Let us now gather up the salient decisions which we have reached in all our past investigation. We have discovered that a great industrial revolution is in progress, by which manufacturing, mining, and transportation to a very great extent, and other industries to a considerable extent, have been and are being concentrated in the hands of a very few competitors. We have found that by the laws of competition this reduction in the number of competitors greatly increases the intensity of competition and the resulting waste and instability of price, and finally brings monopoly into existence. This monopoly we have determined to be a serious infringement on the rights of the people, and we have found that the losses due to intense competition and the fruitless attempts to defeat monopoly by adding new competing units have wasted the wealth of the nation in uncounted millions. We are now to consider the remedies proposed for these evils.

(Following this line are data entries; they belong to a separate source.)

import Literature.AnabelianGeometry.SemiGraphs.TemperedVerticial
import HarnessLib

/-!
# Generic constructors for [SemiAnbd] Def. 2.4 (i) «elevated» and (iv) «aloof / estranged» in the local presentation

S. Mochizuki, *Semi-graphs of anabelioids*, Publ. RIMS **42** (2006), Def. 2.4 (i) p. 25 («there exists a
`π₁`-epimorphic approximator `𝒢 → 𝒢'` … a subgroup `N_M ⊆ π̂₁(𝒢'_v)` of order `≥ M` which has trivial
intersection with all of the conjugates … of all of the `π̂₁(𝒢'_e)`»), Def. 2.4 (iv) p. 26 (aloof /
estranged) and Rmk. 2.4.1 («estranged implies aloof»), for the tree's `ProfiniteSemiGraph` predicates
`IsElevatedVertex` / `IsTotallyElevated` / `IsAloofEdge` / `IsEstrangedEdge` (`TemperedVerticial.lean`).

PROOF-ONLY, no definition, no named fact.  Two generic constructors, valid for ANY `ProfiniteSemiGraph`:
* `isTotallyEstranged_and_isTotallyAloof_of_forall_inf_conj_eq_bot`: if every branch subgroup `Π_b ⊆ Π_v` is
  infinite and `Π_b ∩ g Π_{b'} g⁻¹ = 1` whenever `b' ≠ b` or `g ∉ Π_b`, then `𝒢` is totally estranged AND totally
  aloof (infinite index from triviality in an infinite group, `relIndex_eq_zero_of_inf_eq_bot_of_infinite`);
* `isElevatedVertex_of_comm_approximators` / `isTotallyElevated_of_comm_approximators`: if the approximators
  can be chosen with COMMUTATIVE vertex group at `v`, the conjugates in Def. 2.4 (i) are irrelevant and a
  subgroup meeting the branch IMAGES trivially suffices — print (p. 25, own render) quantifies over ANY
  `π₁`-epimorphic approximator, so abelian quotients are admissible and no Lie-layer (Lazard/Witt) count is needed;
plus the finite-group core used at abelianised levels `(ℤ/q)²`: `inr_range_inf_graph_range_eq_bot`
(`0 × R` meets the graph `{(x, c·x)}` trivially for EVERY `c`), `card_inr_range_zmod`, `graph_injective`,
`map_conj_eq_self_of_comm`.

Cell context (abc-iut, layer L3, FRONTIER programme SUBDAG-REFUTE-F1732, brick R5 part 1, seat abc-iut-w6-d102):
these are the object-independent lemmas behind the hypotheses (H3) «totally estranged» and (H6) «totally
elevated» of the ray-of-groups semi-graph `𝒢_θ` — towards a kernel erratum for the ∀-countable reading of
[SemiAnbd] Thm 3.7 (iii) ([IUTchI] Rmk 2.5.3); desk countermodel abc-iut-L3-d1 g3 (memo 8b26b5199c29f55f);
print proves finite `𝔾` (kernel: p431007).  Nothing here bears on [IUTchIII] Cor. 3.12 or asserts anything
about any particular semi-graph; typed ≠ proved. [cite: MochizukiSemiAnbd2006, Def 2.4 p.25-26]
-/

namespace Literature.AnabelianGeometry.SemiGraphs

namespace ProfiniteSemiGraph

universe u

variable (𝒢 : ProfiniteSemiGraph.{u})

/-- Infinite index from a trivial intersection: if `A` is infinite and `A ⊓ H = ⊥` then `H` has relative
index `0` (= infinite index) in `A` (Rmk. 2.4.1 «estranged implies aloof», p. 26, for infinite `Π_b`).
[cite: MochizukiSemiAnbd2006, Rmk 2.4.1 p.26] -/
theorem relIndex_eq_zero_of_inf_eq_bot_of_infinite {G : Type*} [Group G] {A H : Subgroup G}
    (hA : (A : Set G).Infinite) (h : A ⊓ H = ⊥) : H.relIndex A = 0 := by
  have hd : Disjoint H A := by
    rw [disjoint_iff, inf_comm, h]
  haveI : Infinite A := hA.to_subtype
  rw [Subgroup.relIndex, Subgroup.subgroupOf_eq_bot.mpr hd, Subgroup.index_bot]
  exact Nat.card_eq_zero_of_infinite

/-- **Generic constructor for Def. 2.4 (iv)**: if every branch subgroup `Π_b ⊆ Π_v` is infinite and, at every
vertex `v`, `Π_b ∩ g Π_{b'} g⁻¹ = 1` whenever `b' ≠ b` or `g ∉ Π_b` (both abutting to `v`), then `𝒢` is totally
estranged and totally aloof. [cite: MochizukiSemiAnbd2006, Def 2.4(iv) p.26] -/
theorem isTotallyEstranged_and_isTotallyAloof_of_forall_inf_conj_eq_bot
    (hinf : ∀ (b : 𝒢.graph.Branch) (v : 𝒢.graph.Vertex) (h : 𝒢.graph.abuts b = some v),
      ((𝒢.branchSubgroup b v h : Subgroup (𝒢.Gv v)) : Set (𝒢.Gv v)).Infinite)
    (hbot : ∀ (v : 𝒢.graph.Vertex) (b : 𝒢.graph.Branch) (h : 𝒢.graph.abuts b = some v)
      (b' : 𝒢.graph.Branch) (h' : 𝒢.graph.abuts b' = some v) (g : 𝒢.Gv v),
      (b' ≠ b ∨ g ∉ 𝒢.branchSubgroup b v h) →
        𝒢.branchSubgroup b v h ⊓ (𝒢.branchSubgroup b' v h').map (MulAut.conj g).toMonoidHom = ⊥) :
    𝒢.IsTotallyEstranged ∧ 𝒢.IsTotallyAloof := by
  have haloof : 𝒢.IsTotallyAloof := by
    intro e b _ v h b' h' g hg
    exact relIndex_eq_zero_of_inf_eq_bot_of_infinite (hinf b v h) (hbot v b h b' h' g hg)
  refine ⟨fun e => ⟨haloof e, ?_⟩, haloof⟩
  intro b _ v h b' h' g hg
  exact hbot v b h b' h' g hg

/-- Corollary: total estrangedness alone. [cite: MochizukiSemiAnbd2006, Def 2.4(iv) p.26] -/
theorem isTotallyEstranged_of_forall_inf_conj_eq_bot
    (hinf : ∀ (b : 𝒢.graph.Branch) (v : 𝒢.graph.Vertex) (h : 𝒢.graph.abuts b = some v),
      ((𝒢.branchSubgroup b v h : Subgroup (𝒢.Gv v)) : Set (𝒢.Gv v)).Infinite)
    (hbot : ∀ (v : 𝒢.graph.Vertex) (b : 𝒢.graph.Branch) (h : 𝒢.graph.abuts b = some v)
      (b' : 𝒢.graph.Branch) (h' : 𝒢.graph.abuts b' = some v) (g : 𝒢.Gv v),
      (b' ≠ b ∨ g ∉ 𝒢.branchSubgroup b v h) →
        𝒢.branchSubgroup b v h ⊓ (𝒢.branchSubgroup b' v h').map (MulAut.conj g).toMonoidHom = ⊥) :
    𝒢.IsTotallyEstranged :=
  (𝒢.isTotallyEstranged_and_isTotallyAloof_of_forall_inf_conj_eq_bot hinf hbot).1

/-! ### §2 Elevation in an ABELIAN approximator quotient (no Lazard) -/

/-- In a commutative group conjugation is trivial on subgroups. [cite: MochizukiSemiAnbd2006, Def 2.4(i) p.25] -/
theorem map_conj_eq_self_of_comm {F : Type*} [CommGroup F] (B : Subgroup F) (g : F) :
    B.map (MulAut.conj g).toMonoidHom = B := by
  ext x
  constructor
  · rintro ⟨y, hy, rfl⟩
    simpa [MulAut.conj_apply] using hy
  · intro hx
    exact ⟨x, hx, by simp [MulAut.conj_apply]⟩

/-- The «second coordinate axis» `N = 0 × ℤ/q` of `(ℤ/q)²` meets the graph `{(x, c·x)}` of multiplication by
ANY `c` trivially: `(0, y) = (x, c x) ⇒ x = 0 ⇒ y = 0`.  This is the whole content of the elevation of the
vertices of `𝒢_θ` (branch images `⟨(1,0)⟩`, `⟨(1,p^{n})⟩` in the abelianised level-`p^s` quotient).
[cite: MochizukiSemiAnbd2006, Def 2.4(i) p.25] -/
theorem inr_range_inf_graph_range_eq_bot {R : Type*} [CommRing R] (c : R) :
    (AddMonoidHom.inr R R).range.toSubgroup ⊓
      (((AddMonoidHom.id R).prod (AddMonoidHom.mulLeft c)).range.toSubgroup) = ⊥ := by
  rw [eq_bot_iff]
  intro z hz
  rw [Subgroup.mem_inf, Multiplicative.mem_toSubgroup, Multiplicative.mem_toSubgroup] at hz
  obtain ⟨⟨y, hy⟩, ⟨x, hx⟩⟩ := hz
  rw [Subgroup.mem_bot]
  have hy' : ((0 : R), y) = Multiplicative.toAdd z := by simpa using hy
  have hx' : (x, c * x) = Multiplicative.toAdd z := by simpa using hx
  have hx0 : x = 0 := by
    have := congrArg Prod.fst (hx'.trans hy'.symm)
    simpa using this
  have h0 : Multiplicative.toAdd z = 0 := by
    rw [← hx', hx0, mul_zero]; rfl
  exact Multiplicative.toAdd.injective h0

/-- `|0 × ℤ/q| = q`. [cite: MochizukiSemiAnbd2006, Def 2.4(i) p.25] -/
theorem card_inr_range_zmod (q : ℕ) [NeZero q] :
    Nat.card ((AddMonoidHom.inr (ZMod q) (ZMod q)).range.toSubgroup) = q := by
  have e1 : ((AddMonoidHom.inr (ZMod q) (ZMod q)).range.toSubgroup) ≃
      (AddMonoidHom.inr (ZMod q) (ZMod q)).range :=
    Equiv.subtypeEquiv Multiplicative.toAdd (fun z => by rw [Multiplicative.mem_toSubgroup])
  have e2 : ZMod q ≃ (AddMonoidHom.inr (ZMod q) (ZMod q)).range :=
    (AddMonoidHom.ofInjective (f := AddMonoidHom.inr (ZMod q) (ZMod q))
      (fun a b h => by simpa using congrArg Prod.snd h)).toEquiv
  rw [Nat.card_congr e1, ← Nat.card_congr e2, Nat.card_zmod]

/-- The graph map `x ↦ (x, c·x)` is injective (the approximator is of injective type).
[cite: MochizukiSemiAnbd2006, Def 2.3(i) p.24] -/
theorem graph_injective {R : Type*} [CommRing R] (c : R) :
    Function.Injective ((AddMonoidHom.id R).prod (AddMonoidHom.mulLeft c)) := fun _ _ h =>
  congrArg Prod.fst h

/-- **Generic constructor for Def. 2.4 (i) at a vertex with COMMUTATIVE approximator groups**: if for every
`M` there is a `π₁`-epimorphic approximator whose vertex group at `v` is commutative and contains a subgroup of
order `≥ M` meeting every branch IMAGE trivially, then `v` is elevated — conjugates are irrelevant in a
commutative `π̂₁(𝒢'_v)`, so no Lie/Lazard layer count is needed. [cite: MochizukiSemiAnbd2006, Def 2.4(i) p.25] -/
theorem isElevatedVertex_of_comm_approximators (v : 𝒢.graph.Vertex)
    (h : ∀ M : ℕ, ∃ A : 𝒢.Approximator, A.IsPiOneEpimorphic ∧ (∀ x y : A.FV v, x * y = y * x) ∧
      ∃ N : Subgroup (A.FV v), M ≤ Nat.card N ∧
        ∀ (b : 𝒢.graph.Branch) (hb : 𝒢.graph.abuts b = some v), N ⊓ (A.brF b v hb).range = ⊥) :
    𝒢.IsElevatedVertex v := by
  intro M
  obtain ⟨A, hA, hcomm, N, hN, hbot⟩ := h M
  refine ⟨A, hA, N, hN, fun b hb g => ?_⟩
  have hmap : (A.brF b v hb).range.map (MulAut.conj g).toMonoidHom = (A.brF b v hb).range := by
    ext x
    constructor
    · rintro ⟨y, hy, rfl⟩
      have : (MulAut.conj g).toMonoidHom y = y := by
        show g * y * g⁻¹ = y
        rw [hcomm g y, mul_inv_cancel_right]
      rw [this]; exact hy
    · intro hx
      refine ⟨x, hx, ?_⟩
      show g * x * g⁻¹ = x
      rw [hcomm g x, mul_inv_cancel_right]
  rw [hmap]
  exact hbot b hb

/-- Total elevation from commutative approximators at every vertex. [cite: MochizukiSemiAnbd2006, Def 2.4(i) p.25] -/
theorem isTotallyElevated_of_comm_approximators
    (h : ∀ (v : 𝒢.graph.Vertex) (M : ℕ), ∃ A : 𝒢.Approximator, A.IsPiOneEpimorphic ∧
      (∀ x y : A.FV v, x * y = y * x) ∧
      ∃ N : Subgroup (A.FV v), M ≤ Nat.card N ∧
        ∀ (b : 𝒢.graph.Branch) (hb : 𝒢.graph.abuts b = some v), N ⊓ (A.brF b v hb).range = ⊥) :
    𝒢.IsTotallyElevated := fun v =>
  𝒢.isElevatedVertex_of_comm_approximators v (h v)

/-! ### Appendix (append-only, abc-iut-w6-d102, R5 part 1b): bridges between the two spellings of «branch
subgroup» / «conjugate» used by the R-files — `range α` vs `closure ⟨α 1⟩`, `H.map (MulAut.conj g)` vs
`ConjAct.toConjAct g • H` — so that R2a/R2b's malnormality and cross-estrangement lemmas plug into the
generic Def 2.4 (iv) constructor above. -/

section Bridges

open scoped Pointwise
open Topology

/-- `g H g⁻¹` in the two Mathlib spellings: `H.map (MulAut.conj g)` is the pointwise `ConjAct`-translate.
[cite: MochizukiSemiAnbd2006, Def 2.4(iv) p.26] -/
theorem map_conj_eq_toConjAct_smul {G : Type*} [Group G] (H : Subgroup G) (g : G) :
    H.map (MulAut.conj g).toMonoidHom = ConjAct.toConjAct g • H := by
  ext x
  rw [Subgroup.mem_map, Subgroup.mem_smul_pointwise_iff_exists]
  constructor
  · rintro ⟨y, hy, rfl⟩
    exact ⟨y, hy, by rw [ConjAct.toConjAct_smul]; rfl⟩
  · rintro ⟨y, hy, rfl⟩
    exact ⟨y, hy, by rw [ConjAct.toConjAct_smul]; rfl⟩

/-- Symmetry of «trivial intersection with every conjugate»: if `A ∩ g B g⁻¹ = 1` for all `g` then
`B ∩ g A g⁻¹ = 1` for all `g`. [cite: MochizukiSemiAnbd2006, Def 2.4(iv) p.26] -/
theorem inf_map_conj_eq_bot_symm {G : Type*} [Group G] {A B : Subgroup G}
    (h : ∀ g : G, A ⊓ B.map (MulAut.conj g).toMonoidHom = ⊥) (g : G) :
    B ⊓ A.map (MulAut.conj g).toMonoidHom = ⊥ := by
  rw [eq_bot_iff]
  rintro x ⟨hxB, ⟨y, hyA, rfl⟩⟩
  rw [Subgroup.mem_bot]
  -- `y = g⁻¹ (g y g⁻¹) g ∈ A ∩ g⁻¹ B g`
  have hy : y ∈ A ⊓ B.map (MulAut.conj g⁻¹).toMonoidHom := by
    refine ⟨hyA, ⟨(MulAut.conj g).toMonoidHom y, hxB, ?_⟩⟩
    show g⁻¹ * (g * y * g⁻¹) * g⁻¹⁻¹ = y
    simp [mul_assoc]
  rw [h g⁻¹, Subgroup.mem_bot] at hy
  show g * y * g⁻¹ = 1
  rw [hy, mul_one, mul_inv_cancel]

/-- The image of a continuous homomorphism out of a COMPACT group topologically generated by one element `e`
into a Hausdorff topological group is the closure of the powers of the image of `e`
(so `Π_b = range(b_*) = closure⟨b_*(1)⟩` for procyclic edge groups). [cite: MochizukiSemiAnbd2006, §2 p.23] -/
theorem range_eq_topologicalClosure_zpowers {E G : Type*} [Group E] [TopologicalSpace E]
    [IsTopologicalGroup E] [CompactSpace E] [Group G] [TopologicalSpace G] [IsTopologicalGroup G]
    [T2Space G] (α : E →ₜ* G) (e : E)
    (he : (Subgroup.zpowers e).topologicalClosure = ⊤) :
    α.toMonoidHom.range = (Subgroup.zpowers (α e)).topologicalClosure := by
  apply le_antisymm
  · -- `range α = α '' closure ⟨e⟩ ⊆ closure (α '' ⟨e⟩) = closure ⟨α e⟩`
    rintro _ ⟨y, rfl⟩
    have hy : y ∈ (Subgroup.zpowers e).topologicalClosure := by rw [he]; trivial
    have hzp : (Subgroup.zpowers e).map α.toMonoidHom = Subgroup.zpowers (α e) := by
      rw [MonoidHom.map_zpowers]; rfl
    have : α.toMonoidHom y ∈ ((Subgroup.zpowers e).map α.toMonoidHom).topologicalClosure := by
      change α y ∈ closure (α '' ((Subgroup.zpowers e : Subgroup E) : Set E))
      exact (image_closure_subset_closure_image α.continuous) ⟨y, hy, rfl⟩
    rwa [hzp] at this
  · -- `range α` is closed (compact image in a T2 group) and contains `⟨α e⟩`
    have hclosed : IsClosed (α.toMonoidHom.range : Set G) := by
      have : (α.toMonoidHom.range : Set G) = Set.range α := by ext; simp
      rw [this]
      exact (isCompact_range α.continuous).isClosed
    exact (Subgroup.zpowers (α e)).topologicalClosure_minimal
      ((Subgroup.zpowers_le).mpr ⟨e, rfl⟩) hclosed

/-- An injective homomorphism out of an infinite group has infinite range (`Π_b` infinite for procyclic
`Π_e ≅ ℤ_p` of injective type). [cite: MochizukiSemiAnbd2006, Def 2.1 p.22] -/
theorem range_infinite_of_injective {E G : Type*} [Group E] [Group G] [Infinite E] (α : E →* G)
    (hα : Function.Injective α) : ((α.range : Subgroup G) : Set G).Infinite := by
  have : Infinite α.range :=
    Infinite.of_injective (fun y : E => ⟨α y, y, rfl⟩) fun _ _ h => hα (congrArg Subtype.val h)
  exact Set.infinite_coe_iff.mp this


end Bridges

end ProfiniteSemiGraph

end Literature.AnabelianGeometry.SemiGraphs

The most obvious remedy for monopoly, and the one which has been tried and persevered in with the most remarkable faith, is the creation of new competitors. Does a railroad monopoly oppress us? Build a competing line. Is the gas company of our city charging us $3 per thousand for gas which cost but 50 cents to produce and deliver? Let us start another gas company and tear up all our pavements again to lay its mains. Has the sugar trust put up the price of sugar two cents per pound? Well, "sugar can be produced anywhere by the expenditure of labor and capital," the Trust's lawyers say, and so we will "trust" that some enterprising manufacturer will take the field against the combination. But if we do any of these things, we have added only one competitor to the number in the field. And with only two competitors in the field, competition is sure to be so intense and wasteful that the formation of a new monopoly is a matter of but a short time.